- _TASK TO COMPLETE_
For each line of the data below, copy it if it holds the word "rung".

________________________________________

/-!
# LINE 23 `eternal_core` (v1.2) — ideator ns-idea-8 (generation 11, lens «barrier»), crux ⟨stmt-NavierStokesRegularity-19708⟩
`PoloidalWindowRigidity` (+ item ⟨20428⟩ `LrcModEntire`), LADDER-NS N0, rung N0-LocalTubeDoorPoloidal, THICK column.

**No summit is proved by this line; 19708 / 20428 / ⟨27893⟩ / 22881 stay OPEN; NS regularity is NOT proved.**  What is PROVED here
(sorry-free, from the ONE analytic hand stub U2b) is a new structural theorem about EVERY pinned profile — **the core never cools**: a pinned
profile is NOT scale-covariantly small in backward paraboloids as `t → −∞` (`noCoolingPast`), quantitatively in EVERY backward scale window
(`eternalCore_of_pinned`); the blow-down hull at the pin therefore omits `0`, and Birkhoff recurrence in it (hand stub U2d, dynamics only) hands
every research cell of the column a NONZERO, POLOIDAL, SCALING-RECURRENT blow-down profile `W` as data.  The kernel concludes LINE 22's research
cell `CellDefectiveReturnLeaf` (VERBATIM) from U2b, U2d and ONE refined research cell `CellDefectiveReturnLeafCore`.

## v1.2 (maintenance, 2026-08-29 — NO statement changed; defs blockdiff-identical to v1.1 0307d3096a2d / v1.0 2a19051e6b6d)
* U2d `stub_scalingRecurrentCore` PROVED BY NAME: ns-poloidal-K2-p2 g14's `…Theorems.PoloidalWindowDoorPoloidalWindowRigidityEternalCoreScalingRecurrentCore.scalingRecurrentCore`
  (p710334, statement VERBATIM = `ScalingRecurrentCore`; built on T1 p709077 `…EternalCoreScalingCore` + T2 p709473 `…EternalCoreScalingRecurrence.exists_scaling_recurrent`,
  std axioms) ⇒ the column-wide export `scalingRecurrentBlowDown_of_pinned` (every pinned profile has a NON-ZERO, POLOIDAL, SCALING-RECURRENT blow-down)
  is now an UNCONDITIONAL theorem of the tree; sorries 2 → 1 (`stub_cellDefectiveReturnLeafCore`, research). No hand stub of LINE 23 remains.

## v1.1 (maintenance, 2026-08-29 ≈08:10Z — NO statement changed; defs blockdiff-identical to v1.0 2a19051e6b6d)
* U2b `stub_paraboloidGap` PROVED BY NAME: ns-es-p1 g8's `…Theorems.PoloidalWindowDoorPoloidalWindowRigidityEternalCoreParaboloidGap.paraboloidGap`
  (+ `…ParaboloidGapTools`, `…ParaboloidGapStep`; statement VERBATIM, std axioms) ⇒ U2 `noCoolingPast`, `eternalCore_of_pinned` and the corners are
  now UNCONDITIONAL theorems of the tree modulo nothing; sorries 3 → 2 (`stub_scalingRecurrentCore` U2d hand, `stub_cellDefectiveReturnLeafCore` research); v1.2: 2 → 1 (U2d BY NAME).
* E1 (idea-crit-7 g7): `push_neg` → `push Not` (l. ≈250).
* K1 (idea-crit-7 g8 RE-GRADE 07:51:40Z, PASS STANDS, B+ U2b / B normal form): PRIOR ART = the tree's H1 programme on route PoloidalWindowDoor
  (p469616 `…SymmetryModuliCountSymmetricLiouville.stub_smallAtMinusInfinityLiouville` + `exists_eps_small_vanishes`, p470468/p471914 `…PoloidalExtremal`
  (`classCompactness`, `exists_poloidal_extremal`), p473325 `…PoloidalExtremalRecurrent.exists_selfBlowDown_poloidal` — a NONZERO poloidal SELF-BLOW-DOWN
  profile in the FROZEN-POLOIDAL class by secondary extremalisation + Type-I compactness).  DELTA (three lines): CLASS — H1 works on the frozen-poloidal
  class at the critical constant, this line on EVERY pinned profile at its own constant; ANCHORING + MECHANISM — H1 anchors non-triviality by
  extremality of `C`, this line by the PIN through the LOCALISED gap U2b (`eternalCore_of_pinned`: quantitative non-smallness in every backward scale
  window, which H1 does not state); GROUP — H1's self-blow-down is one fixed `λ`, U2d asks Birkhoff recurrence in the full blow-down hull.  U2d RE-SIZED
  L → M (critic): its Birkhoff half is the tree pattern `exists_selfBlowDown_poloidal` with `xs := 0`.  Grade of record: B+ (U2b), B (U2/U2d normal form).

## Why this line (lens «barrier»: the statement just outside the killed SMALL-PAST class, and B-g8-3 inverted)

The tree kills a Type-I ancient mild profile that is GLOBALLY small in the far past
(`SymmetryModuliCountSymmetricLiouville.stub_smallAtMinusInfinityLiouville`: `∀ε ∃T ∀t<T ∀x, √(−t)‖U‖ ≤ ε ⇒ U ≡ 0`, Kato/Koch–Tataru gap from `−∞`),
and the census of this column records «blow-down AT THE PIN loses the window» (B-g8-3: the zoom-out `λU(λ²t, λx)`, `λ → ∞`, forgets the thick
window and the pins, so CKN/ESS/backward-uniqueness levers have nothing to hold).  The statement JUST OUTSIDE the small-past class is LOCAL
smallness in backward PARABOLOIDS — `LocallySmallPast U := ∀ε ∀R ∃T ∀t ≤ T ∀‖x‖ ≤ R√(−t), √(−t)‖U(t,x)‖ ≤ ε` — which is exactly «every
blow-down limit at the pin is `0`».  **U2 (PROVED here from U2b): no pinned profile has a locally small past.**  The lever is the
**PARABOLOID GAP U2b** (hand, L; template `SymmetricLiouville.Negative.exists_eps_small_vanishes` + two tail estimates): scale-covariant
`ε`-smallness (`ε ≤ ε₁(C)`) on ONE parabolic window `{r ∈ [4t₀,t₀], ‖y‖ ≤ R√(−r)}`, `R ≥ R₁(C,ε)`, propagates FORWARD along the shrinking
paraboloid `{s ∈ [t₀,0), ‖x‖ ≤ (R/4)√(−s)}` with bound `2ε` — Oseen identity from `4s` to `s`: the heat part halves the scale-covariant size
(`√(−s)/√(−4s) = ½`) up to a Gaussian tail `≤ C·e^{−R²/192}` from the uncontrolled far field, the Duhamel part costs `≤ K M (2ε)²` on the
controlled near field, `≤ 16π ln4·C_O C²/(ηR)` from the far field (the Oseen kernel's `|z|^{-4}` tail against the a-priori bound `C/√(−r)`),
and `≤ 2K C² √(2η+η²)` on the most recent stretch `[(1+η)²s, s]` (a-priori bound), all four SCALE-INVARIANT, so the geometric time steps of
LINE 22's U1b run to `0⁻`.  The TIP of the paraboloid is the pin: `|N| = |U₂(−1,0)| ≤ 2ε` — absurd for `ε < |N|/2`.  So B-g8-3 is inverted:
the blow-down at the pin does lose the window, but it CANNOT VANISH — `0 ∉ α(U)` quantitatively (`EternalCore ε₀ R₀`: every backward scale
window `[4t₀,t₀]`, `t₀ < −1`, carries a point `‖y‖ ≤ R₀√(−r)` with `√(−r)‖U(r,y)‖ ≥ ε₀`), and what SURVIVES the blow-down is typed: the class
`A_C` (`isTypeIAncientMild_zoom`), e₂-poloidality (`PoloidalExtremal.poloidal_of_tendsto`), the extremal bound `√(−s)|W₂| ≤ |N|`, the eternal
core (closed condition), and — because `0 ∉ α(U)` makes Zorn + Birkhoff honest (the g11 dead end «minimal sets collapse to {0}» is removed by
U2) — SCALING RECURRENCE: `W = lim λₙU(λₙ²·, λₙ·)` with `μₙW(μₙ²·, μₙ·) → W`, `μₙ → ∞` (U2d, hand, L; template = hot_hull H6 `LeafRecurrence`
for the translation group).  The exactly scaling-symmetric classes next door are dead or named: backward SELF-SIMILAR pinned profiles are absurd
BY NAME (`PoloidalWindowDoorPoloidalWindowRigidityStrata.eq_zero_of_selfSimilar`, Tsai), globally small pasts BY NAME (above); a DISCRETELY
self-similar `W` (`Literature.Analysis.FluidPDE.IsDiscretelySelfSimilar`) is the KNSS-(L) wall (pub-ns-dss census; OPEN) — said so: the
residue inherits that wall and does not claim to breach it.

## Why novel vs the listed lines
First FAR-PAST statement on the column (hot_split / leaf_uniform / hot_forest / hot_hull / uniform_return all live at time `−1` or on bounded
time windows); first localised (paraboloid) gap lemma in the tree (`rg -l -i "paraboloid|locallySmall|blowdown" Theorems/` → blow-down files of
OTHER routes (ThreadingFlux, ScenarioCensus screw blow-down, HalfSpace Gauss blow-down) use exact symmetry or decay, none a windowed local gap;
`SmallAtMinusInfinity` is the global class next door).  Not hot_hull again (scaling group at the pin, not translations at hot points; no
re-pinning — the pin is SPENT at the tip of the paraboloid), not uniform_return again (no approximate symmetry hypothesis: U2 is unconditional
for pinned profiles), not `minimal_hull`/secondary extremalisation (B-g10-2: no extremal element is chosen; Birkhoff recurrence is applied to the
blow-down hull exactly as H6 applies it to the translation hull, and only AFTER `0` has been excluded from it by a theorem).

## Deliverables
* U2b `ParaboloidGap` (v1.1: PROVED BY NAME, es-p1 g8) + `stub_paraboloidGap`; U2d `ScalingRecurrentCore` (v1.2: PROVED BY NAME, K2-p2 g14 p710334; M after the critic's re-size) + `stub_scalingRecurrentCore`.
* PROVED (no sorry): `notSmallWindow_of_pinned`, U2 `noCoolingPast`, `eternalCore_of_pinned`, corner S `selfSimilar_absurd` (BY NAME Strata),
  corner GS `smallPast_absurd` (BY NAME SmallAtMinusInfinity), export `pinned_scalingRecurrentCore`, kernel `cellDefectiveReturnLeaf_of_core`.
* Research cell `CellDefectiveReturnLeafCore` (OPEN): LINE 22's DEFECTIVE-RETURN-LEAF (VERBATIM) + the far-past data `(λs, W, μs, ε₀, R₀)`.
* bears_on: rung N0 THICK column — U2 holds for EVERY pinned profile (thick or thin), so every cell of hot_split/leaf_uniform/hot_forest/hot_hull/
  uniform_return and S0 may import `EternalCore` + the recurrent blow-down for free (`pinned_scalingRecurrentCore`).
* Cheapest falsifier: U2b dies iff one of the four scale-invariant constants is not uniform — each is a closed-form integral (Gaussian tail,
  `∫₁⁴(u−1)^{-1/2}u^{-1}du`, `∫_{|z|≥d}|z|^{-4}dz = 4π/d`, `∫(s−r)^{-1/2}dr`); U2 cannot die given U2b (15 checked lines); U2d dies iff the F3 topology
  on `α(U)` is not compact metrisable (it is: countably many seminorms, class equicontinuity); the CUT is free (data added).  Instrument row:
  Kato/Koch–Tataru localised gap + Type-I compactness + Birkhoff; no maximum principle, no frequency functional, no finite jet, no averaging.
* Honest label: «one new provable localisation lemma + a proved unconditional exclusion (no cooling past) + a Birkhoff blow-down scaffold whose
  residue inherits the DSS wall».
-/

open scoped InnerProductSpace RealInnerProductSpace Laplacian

________________________________________

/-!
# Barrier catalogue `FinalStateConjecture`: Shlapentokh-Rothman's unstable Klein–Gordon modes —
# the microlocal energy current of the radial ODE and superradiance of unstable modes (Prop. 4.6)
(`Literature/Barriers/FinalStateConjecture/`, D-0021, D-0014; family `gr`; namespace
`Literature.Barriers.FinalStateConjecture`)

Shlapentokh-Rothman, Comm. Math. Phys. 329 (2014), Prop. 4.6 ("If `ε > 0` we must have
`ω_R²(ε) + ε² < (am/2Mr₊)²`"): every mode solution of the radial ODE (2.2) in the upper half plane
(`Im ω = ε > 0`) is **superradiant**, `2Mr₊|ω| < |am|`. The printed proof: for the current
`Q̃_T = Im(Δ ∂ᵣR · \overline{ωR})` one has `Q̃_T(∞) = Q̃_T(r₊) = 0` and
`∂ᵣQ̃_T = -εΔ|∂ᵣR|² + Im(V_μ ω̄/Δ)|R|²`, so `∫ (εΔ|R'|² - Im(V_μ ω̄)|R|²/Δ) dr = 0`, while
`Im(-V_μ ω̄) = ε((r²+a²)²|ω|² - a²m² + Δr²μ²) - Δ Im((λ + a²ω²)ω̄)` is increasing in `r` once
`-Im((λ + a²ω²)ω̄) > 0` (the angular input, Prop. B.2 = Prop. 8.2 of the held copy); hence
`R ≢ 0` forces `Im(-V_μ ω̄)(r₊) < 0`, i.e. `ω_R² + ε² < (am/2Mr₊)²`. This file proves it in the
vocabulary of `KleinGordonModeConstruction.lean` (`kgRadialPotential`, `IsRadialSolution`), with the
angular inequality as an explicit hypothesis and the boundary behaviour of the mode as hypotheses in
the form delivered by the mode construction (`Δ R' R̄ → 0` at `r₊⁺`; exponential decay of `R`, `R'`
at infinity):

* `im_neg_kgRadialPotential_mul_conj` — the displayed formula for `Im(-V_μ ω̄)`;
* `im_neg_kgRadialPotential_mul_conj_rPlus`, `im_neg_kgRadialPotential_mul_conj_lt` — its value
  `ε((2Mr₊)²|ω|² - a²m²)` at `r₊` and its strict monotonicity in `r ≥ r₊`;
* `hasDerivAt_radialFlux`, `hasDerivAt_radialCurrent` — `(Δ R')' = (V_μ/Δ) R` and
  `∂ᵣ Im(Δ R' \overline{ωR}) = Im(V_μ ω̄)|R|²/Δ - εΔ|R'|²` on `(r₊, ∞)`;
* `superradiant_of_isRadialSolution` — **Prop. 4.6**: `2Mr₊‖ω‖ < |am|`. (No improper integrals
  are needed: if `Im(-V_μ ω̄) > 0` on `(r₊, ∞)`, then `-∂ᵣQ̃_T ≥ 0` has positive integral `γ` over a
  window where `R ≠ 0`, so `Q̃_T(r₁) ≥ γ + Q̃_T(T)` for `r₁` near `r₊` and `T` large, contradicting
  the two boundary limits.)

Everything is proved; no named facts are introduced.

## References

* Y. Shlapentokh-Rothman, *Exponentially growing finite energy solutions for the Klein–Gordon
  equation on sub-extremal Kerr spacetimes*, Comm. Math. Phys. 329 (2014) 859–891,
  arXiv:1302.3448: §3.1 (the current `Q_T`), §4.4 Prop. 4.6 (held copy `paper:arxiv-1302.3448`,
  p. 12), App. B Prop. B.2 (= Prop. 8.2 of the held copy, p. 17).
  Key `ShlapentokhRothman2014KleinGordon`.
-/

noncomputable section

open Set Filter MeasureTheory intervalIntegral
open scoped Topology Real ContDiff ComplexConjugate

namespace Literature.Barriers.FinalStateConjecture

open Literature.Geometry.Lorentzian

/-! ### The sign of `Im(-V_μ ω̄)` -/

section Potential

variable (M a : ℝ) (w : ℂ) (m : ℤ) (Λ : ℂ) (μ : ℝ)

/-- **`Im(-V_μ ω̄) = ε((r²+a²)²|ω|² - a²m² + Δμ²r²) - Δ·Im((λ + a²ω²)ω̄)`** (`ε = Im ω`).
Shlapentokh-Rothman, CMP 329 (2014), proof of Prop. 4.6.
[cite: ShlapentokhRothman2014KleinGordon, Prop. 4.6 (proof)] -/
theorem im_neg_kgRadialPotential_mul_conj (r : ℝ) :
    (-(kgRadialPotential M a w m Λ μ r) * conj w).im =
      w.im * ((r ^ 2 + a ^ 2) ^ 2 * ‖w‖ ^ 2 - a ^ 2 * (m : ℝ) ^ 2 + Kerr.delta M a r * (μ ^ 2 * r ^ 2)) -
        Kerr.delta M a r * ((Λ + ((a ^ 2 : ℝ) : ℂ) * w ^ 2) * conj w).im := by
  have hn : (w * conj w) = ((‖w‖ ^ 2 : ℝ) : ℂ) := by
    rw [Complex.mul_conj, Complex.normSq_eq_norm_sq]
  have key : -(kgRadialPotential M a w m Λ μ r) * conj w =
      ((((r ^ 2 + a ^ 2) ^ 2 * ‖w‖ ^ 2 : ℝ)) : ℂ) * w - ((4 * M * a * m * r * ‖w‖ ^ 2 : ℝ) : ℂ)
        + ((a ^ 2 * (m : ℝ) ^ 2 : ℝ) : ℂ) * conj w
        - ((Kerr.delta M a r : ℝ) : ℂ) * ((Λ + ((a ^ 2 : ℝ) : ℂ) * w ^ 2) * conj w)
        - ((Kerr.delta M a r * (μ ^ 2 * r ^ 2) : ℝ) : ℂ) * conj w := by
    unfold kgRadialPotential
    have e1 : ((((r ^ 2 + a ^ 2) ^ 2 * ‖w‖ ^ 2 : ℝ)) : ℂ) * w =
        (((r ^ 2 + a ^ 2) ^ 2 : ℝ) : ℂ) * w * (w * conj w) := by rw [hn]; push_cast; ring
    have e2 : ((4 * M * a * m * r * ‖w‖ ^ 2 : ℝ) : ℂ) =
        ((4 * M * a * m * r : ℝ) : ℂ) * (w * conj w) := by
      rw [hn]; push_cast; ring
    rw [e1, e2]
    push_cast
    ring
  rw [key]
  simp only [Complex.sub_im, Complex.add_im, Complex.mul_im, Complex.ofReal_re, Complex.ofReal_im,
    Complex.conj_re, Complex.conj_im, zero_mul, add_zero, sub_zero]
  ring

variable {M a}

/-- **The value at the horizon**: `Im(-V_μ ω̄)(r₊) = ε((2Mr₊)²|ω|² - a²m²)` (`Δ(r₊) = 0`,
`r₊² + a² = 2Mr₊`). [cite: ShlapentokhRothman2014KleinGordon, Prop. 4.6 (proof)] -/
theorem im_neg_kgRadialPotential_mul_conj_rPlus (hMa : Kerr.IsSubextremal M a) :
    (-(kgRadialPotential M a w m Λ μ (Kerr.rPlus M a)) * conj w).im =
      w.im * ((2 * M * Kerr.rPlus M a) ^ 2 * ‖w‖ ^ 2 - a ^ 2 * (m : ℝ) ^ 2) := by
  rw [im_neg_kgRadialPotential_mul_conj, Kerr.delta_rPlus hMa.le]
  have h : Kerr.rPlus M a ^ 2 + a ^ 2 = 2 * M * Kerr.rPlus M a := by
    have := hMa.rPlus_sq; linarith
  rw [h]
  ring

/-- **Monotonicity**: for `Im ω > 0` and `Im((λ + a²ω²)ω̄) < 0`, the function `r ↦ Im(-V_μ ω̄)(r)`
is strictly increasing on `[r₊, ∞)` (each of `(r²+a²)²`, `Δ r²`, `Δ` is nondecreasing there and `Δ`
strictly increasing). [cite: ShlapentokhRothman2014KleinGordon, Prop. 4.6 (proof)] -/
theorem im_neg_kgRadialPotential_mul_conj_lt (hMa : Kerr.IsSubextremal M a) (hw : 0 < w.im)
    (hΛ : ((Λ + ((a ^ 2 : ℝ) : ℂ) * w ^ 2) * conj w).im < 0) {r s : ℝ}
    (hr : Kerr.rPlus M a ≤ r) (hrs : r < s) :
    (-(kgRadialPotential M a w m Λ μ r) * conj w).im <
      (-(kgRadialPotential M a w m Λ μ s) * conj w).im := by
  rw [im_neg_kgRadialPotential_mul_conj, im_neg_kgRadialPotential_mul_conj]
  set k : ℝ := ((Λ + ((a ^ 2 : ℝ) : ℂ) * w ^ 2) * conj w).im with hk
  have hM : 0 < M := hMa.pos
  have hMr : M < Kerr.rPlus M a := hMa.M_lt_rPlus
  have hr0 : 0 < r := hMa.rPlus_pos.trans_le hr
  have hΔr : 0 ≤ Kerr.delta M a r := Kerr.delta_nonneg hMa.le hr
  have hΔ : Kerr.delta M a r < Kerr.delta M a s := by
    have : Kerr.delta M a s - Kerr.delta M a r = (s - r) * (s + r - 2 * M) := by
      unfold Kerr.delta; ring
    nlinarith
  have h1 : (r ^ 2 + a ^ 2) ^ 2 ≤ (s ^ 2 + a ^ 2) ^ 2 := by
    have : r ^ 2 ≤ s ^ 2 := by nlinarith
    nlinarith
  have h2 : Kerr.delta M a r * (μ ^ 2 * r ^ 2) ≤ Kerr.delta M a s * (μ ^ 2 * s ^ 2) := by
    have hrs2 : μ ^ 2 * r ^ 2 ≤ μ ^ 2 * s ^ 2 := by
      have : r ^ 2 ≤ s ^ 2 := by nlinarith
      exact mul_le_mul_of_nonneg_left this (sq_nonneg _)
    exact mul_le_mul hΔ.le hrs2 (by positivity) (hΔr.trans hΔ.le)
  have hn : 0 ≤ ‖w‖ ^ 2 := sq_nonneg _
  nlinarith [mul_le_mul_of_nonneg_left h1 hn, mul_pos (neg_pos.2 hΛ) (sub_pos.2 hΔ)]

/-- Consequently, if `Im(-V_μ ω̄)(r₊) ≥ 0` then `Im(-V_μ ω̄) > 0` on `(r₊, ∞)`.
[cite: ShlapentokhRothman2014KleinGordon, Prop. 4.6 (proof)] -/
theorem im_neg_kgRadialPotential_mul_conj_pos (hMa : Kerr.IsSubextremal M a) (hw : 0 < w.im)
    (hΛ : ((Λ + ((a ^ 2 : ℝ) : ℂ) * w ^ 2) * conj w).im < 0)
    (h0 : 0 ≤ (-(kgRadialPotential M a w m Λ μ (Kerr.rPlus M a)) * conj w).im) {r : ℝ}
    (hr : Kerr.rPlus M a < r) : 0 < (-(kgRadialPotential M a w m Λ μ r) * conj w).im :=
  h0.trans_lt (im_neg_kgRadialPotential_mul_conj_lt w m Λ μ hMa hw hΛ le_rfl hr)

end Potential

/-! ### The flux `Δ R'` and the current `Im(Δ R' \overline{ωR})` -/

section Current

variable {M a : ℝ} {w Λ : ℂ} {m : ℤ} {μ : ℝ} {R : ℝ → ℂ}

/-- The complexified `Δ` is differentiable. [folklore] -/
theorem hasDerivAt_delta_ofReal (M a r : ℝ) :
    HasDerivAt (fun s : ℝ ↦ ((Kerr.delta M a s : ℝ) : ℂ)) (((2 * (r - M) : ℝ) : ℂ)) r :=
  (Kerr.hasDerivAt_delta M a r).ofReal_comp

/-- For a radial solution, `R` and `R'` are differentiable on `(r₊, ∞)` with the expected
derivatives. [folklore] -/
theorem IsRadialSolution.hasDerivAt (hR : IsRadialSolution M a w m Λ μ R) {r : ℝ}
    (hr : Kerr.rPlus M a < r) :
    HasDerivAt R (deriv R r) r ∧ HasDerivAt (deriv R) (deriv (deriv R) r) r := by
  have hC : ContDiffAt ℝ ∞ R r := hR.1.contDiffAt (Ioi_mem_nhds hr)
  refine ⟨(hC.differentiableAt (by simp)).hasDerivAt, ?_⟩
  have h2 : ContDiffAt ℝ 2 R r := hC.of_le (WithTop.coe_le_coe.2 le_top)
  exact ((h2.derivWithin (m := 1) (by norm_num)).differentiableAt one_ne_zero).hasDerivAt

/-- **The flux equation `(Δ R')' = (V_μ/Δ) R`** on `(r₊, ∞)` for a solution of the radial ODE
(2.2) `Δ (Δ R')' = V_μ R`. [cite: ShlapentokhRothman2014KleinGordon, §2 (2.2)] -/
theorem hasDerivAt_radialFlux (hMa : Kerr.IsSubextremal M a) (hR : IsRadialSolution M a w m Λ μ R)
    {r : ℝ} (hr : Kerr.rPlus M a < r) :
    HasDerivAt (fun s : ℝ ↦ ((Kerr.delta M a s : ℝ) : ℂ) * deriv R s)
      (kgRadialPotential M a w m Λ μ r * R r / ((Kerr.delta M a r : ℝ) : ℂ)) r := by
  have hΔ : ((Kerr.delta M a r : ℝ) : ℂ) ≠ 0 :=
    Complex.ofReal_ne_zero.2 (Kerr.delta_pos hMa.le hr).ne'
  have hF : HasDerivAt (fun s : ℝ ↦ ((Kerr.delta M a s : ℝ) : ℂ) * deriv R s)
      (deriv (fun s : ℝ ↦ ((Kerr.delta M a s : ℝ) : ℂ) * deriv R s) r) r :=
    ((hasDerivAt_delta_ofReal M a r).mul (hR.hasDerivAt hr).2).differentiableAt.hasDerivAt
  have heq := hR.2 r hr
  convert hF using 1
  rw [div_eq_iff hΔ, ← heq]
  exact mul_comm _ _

________________________________________

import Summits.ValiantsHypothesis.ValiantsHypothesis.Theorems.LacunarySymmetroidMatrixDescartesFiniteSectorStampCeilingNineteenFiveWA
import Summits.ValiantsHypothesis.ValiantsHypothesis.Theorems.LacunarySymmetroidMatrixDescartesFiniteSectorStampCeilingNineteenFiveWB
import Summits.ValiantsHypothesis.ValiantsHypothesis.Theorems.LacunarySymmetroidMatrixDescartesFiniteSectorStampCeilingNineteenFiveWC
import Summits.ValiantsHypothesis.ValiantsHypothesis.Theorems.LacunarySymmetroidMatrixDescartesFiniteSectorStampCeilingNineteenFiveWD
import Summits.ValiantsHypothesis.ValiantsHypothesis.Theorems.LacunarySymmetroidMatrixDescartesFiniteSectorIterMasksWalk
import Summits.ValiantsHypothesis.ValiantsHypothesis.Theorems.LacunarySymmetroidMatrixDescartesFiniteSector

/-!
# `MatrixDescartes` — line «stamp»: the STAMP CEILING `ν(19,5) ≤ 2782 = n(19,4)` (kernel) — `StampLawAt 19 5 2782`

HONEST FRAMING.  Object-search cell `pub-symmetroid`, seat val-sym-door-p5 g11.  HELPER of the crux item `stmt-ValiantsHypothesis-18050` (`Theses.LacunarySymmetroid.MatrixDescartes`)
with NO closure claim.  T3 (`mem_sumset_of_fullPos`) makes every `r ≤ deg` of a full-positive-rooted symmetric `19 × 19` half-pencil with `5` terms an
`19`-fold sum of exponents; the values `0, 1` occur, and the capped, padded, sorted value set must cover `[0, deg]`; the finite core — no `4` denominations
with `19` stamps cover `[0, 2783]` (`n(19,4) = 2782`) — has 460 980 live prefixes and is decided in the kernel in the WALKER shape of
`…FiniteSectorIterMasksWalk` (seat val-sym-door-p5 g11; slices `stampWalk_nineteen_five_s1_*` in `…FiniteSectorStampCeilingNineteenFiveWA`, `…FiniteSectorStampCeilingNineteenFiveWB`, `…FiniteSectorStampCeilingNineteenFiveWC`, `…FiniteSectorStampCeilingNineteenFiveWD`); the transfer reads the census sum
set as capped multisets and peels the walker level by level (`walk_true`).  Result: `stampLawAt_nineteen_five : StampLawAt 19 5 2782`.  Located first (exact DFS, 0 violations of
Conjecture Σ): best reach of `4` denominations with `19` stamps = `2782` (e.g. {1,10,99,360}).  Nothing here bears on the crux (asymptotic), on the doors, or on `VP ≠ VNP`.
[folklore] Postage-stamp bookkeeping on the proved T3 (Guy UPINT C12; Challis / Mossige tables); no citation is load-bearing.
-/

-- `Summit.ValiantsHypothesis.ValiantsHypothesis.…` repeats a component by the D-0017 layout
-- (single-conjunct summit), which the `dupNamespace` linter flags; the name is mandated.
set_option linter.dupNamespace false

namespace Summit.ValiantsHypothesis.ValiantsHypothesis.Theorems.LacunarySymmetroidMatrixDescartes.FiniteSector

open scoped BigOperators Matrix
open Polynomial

________________________________________

- _REPLY_
`PoloidalWindowRigidity` (+ item ⟨20428⟩ `LrcModEntire`), LADDER-NS N0, rung N0-LocalTubeDoorPoloidal, THICK column.
* bears_on: rung N0 THICK column — U2 holds for EVERY pinned profile (thick or thin), so every cell of hot_split/leaf_uniform/hot_forest/hot_hull/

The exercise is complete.